WORK ORDER: Your answer should be an exact copy of the lines from the start of the entries to the line containing "# The fine-grained", both included.

(THE RECORDS begins)

-- provenance: harness21/H21/H21/Prelude/CryptoQuantFine/FGProblemZoo.lean @ d20076f (interim HEAD d8f2665); M5 mechanical rewrite
/-!
# The fine-grained problem zoo (trunk CryptoQuantFine, item F6)

Concrete `FGProblem`s (see `Literature.Prelude.CryptoQuantFine.FGComplexity`) for the central problems
of fine-grained complexity, realising the notions `fg_core_problems`, `apsp_weighted` and
`edit_distance` as word-RAM problems with the size measure used in print. The math-level
predicates/functions come from `FGCoreProblems` (OV, `k`-OV, 3SUM, `k`-SUM, dominating set,
clique), `GraphPathProblems` (APSP, `(min,+)`-product, Negative Triangle, Radius),
`SequenceProblems` (edit distance, LCS, DTW, discrete Fréchet) and `CplxCore.CNF` (CNF-SAT).

| problem | `Inst` | `size` | `encode` | `Good` | source |
|---|---|---|---|---|---|
| `OV` | `OVInstance` (`n`, `d`, `A B : Fin n → Fin d → Bool`) | `n` | `n :: d ::` rows of `A`, then of `B`, one `0/1` word per bit | decision `HasOrthogonalPair` | R. Williams, TCS 2005 |
| `OVWithDim c` | `OV` restricted to `d = c * ⌊log₂ n⌋` | `n` | as `OV` | as `OV` | VVW ICM 2018, §3 |
| `kOV k` | `KOVInstance k` | `n` | `n :: d ::` the `k` tables | decision `HasOrthogonalTuple` | Pătraşcu–Williams, SODA 2010 |
| `kOVWithDim k c` | `kOV k` restricted to `d = c * ⌊log₂ n⌋` | `n` | as `kOV k` | as `kOV k` | VVW ICM 2018, §3 |
| `threeSUM` | `l : List ℤ` with entries in `[-n³, n³]` | `n = l.length` | `encodeIntList l` | decision `HasThreeSum` | Gajentaan–Overmars 1995; Pătraşcu 2010 |
| `kSUM k` | `l : List ℤ` with entries in `[-nᵏ, nᵏ]` | `n` | `encodeIntList l` | decision `HasKSum k` | Pătraşcu–Williams 2010; Abboud–Lewi–Williams, ESA 2014 |
| `APSP c` | `Σ n, Matrix (Fin n) (Fin n) (WithTop ℤ)`, weights in `[-nᶜ, nᶜ]`, no negative cycle | `n` | `encodeMatrixWithTop` | function: `encodeMatrixWithTop (shortestDist W)` | VW–W, J. ACM 2018, §1 |
| `NegativeTriangle c` | `Σ n, Matrix (Fin n) (Fin n) ℤ`, entries in `[-nᶜ, nᶜ]` | `n` | `encodeMatrixWithTop` of the coercion | decision `HasNegativeTriangle` | VW–W 2018, Thm 1.1 |
| `MinPlusProduct c` | `Σ n`, two `n × n` matrices over `WithTop ℤ`, weights in `[-nᶜ, nᶜ]` | `n` | both `encodeMatrixWithTop`s concatenated | function: `encodeMatrixWithTop (minPlusProduct A B)` | VW–W 2018, §1 |
| `Radius c` | `Σ n, Matrix (Fin (n+1)) (Fin (n+1)) (WithTop ℤ)`, bounded, no negative cycle | `n + 1` | `encodeMatrixWithTop` | function: `[encodeWithTopInt (weightedRadius W)]` | Abboud–Grandoni–VW, SODA 2015 |
| `EditDistance` | `List Bool × List Bool` | `s.length + t.length` | `s.length ::` bits of `s ++ t` | function `[editDist s t]` | Backurs–Indyk, STOC 2015 |
| `LCS` | `List Bool × List Bool` | `s.length + t.length` | as `EditDistance` | function `[lcsLength s t]` | Bringmann–Künnemann, FOCS 2015 |
| `DTW c` | nonempty `s t : List ℤ`, entries in `[-nᶜ, nᶜ]` | `n = s.length + t.length` | `s.length :: encodeIntList (s ++ t)` | function `[(dtwDist s t).toNat]` | Bringmann–Künnemann 2015 |
| `DiscreteFrechetDecision` | nonempty `P Q : List (ℤ × ℤ)`, threshold `τ² : ℕ` | `P.length + Q.length` | `P.length :: τ² ::` zig-zag coordinates | decision `discreteFrechet P Q ≤ √τ²` | Bringmann, FOCS 2014 |
| `SparseDiameter` | `Σ n`, edge list `List (Fin n × Fin n)`, connected | `m` = number of listed edges | `n :: m ::` endpoints | function `[diam]` | Roditty–VW, STOC 2013 |
| `DiameterGapApprox α` | as `SparseDiameter` | `m` | as `SparseDiameter` | any `[D]` with `diam / α ≤ D ≤ diam` | Roditty–VW 2013 |
| `kDominatingSet k` | `Σ n, Matrix (Fin n) (Fin n) Bool` (adjacency bits) | `n` | `encodeBoolMatrix` | decision `HasDominatingSetOfCard _ k` | Pătraşcu–Williams 2010 |
| `kClique` | `CliqueInstance` (`k`, `n`, adjacency matrix on `Fin n`) | `n` | `k :: encodeBoolMatrix adj` | decision `HasKClique _ k` | Chen–Huang–Kanj–Xia, JCSS 2006; Nešetřil–Poljak 1985 |
| `CNFSAT` | `CplxCore.CNF ℕ` | `numVars` | `numVars :: numClauses ::` clauses as `(length, 2·var + polarity …)` | decision `Satisfiable` | Impagliazzo–Paturi 2001 |
| `CNFSATWithSize c` | `CNFSAT` restricted to `numClauses + size ≤ (numVars + 1)ᶜ` | `numVars` | as `CNFSAT` | as `CNFSAT` | R. Williams, TCS 2005; VVW ICM 2018, §3 |
| `kSATProblem k` | `CNFSAT` restricted to `IsWidthLE k` and `List.Nodup` (no repeated clause) | `numVars` | as `CNFSAT` | as `CNFSAT` | Impagliazzo–Paturi 2001 |

Sources: V. Vassilevska Williams, *On some fine-grained questions in algorithms and complexity*,
Proc. ICM 2018, §§2–4; V. Vassilevska Williams and R. Williams, *Subcubic equivalences between
path, matrix, and triangle problems*, J. ACM 65 (2018); M. Pătraşcu and R. Williams, *On the
possibility of faster SAT algorithms*, SODA 2010; A. Backurs and P. Indyk, STOC 2015;
K. Bringmann and M. Künnemann, FOCS 2015; K. Bringmann, *Why walking the dog takes time*, FOCS 2014;
L. Roditty and V. Vassilevska Williams, *Fast approximation algorithms for the diameter and radius
of sparse graphs*, STOC 2013; R. Impagliazzo and R. Paturi, *On the complexity of k-SAT*,
JCSS 2001.

## Mathlib

Used from Mathlib: `SimpleGraph.fromRel` (symmetrised, loop-free graph of a relation — so edge
lists and adjacency matrices need no symmetry promise), `SimpleGraph.diam`,
`SimpleGraph.Connected`, `Nat.log`, `Real.sqrt`, `ENat.toNat`, `Matrix`. Mathlib has none of the
problems themselves (searched `OrthogonalVectors`, `threeSum`, `APSP`, `levenshtein`: no hits).

## Design choices

* Parameter regimes are `FGProblem.restrict`ions of an unrestricted problem, so `encode`, `size`,
  `Good` are inherited and the `restrict_*` simp lemmas apply.
* `OVWithDim c` fixes `d = c * Nat.log 2 n = c ⌊log₂ n⌋` (print: `d = c log n` with an unspecified
  rounding; any two conventions differ by a constant factor absorbed in `c`).
* `kSUM k` bounds entries by `n ^ k` (Pătraşcu–Williams 2010 work over `[-n^k, n^k]` after hashing;
  Abboud–Lewi–Williams ESA 2014 show this range is without loss of generality); `threeSUM` uses
  `n ^ 3` (VVW ICM 2018, §3, footnote: `[-n³, n³]` suffices by Baran–Demaine–Pătraşcu / Pătraşcu 2010).
* `Radius c` indexes vertices by `Fin (n + 1)` so that the vertex type is nonempty, as required by
  `weightedRadius`; its size is the number of vertices `n + 1`.
* `DTW c` and `DiscreteFrechetDecision` are restricted to pairs of *nonempty* sequences: `dtwDist`
  and `discreteFrechet` take the junk value `⊤` when exactly one argument is empty
  (`SequenceProblems`, OUTLINE R11), so on instances `dtwDist s t` is finite and `ENat.toNat`
  loses nothing, and the Fréchet comparison with `√τ²` is never against `⊤`.
* `SparseDiameter` / `DiameterGapApprox` are restricted to *connected* graphs: Mathlib's
  `SimpleGraph.diam` is `0` on graphs of infinite extended diameter, and Roditty–VW's sparse graphs
  are connected (so also `n ≤ m + 1` and the size `m` dominates the input length).
* `DiameterGapApprox α` accepts every integer `D` with `diam / α ≤ D ≤ diam` (an `α`-approximation
  from below, `α : ℚ`; the `(3/2 - δ)` statements instantiate `α = 3/2 - δ`).
* `kClique` carries the clique size `k` in the instance (visible to `InTimeInst` bounds such as
  `n ^ (ω k / 3)`), whereas `kDominatingSet k`, `kOV k`, `kSUM k` fix `k` as a parameter, as in print.
  Both `kClique` and `kDominatingSet k` take adjacency matrices, so the input length is `n² + O(1)`
  and is controlled by the size `n` (an edge *list* could be padded with duplicates, making every
  size-only time bound vacuously false).
* **Input length vs. size.** A word RAM running in time `T` reads at most `T` input cells, so
  `P.InTime T` is only meaningful when the input length is bounded in terms of `P.size`. This holds
  for every problem below *except* the instance carriers `OV`, `kOV k` (dimension `d` unbounded) and
  `CNFSAT` (clauses may be repeated without bound): time-bound and `FGReducible` statements must be
  made about `OVWithDim c`, `kOVWithDim k c`, `kSATProblem k` (width `≤ k`, no repeated clause, hence
  `≤ ∑_{j ≤ k} (2n)^j` clauses) or `CNFSATWithSize c` (encoding length `≤ (n+1)ᶜ + 2`), never about
  the bare carriers.
-/

namespace Literature.Computability.Cryptography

(THE RECORDS ends)

ANSWER:
-- provenance: harness21/H21/H21/Prelude/CryptoQuantFine/FGProblemZoo.lean @ d20076f (interim HEAD d8f2665); M5 mechanical rewrite
/-!
# The fine-grained problem zoo (trunk CryptoQuantFine, item F6)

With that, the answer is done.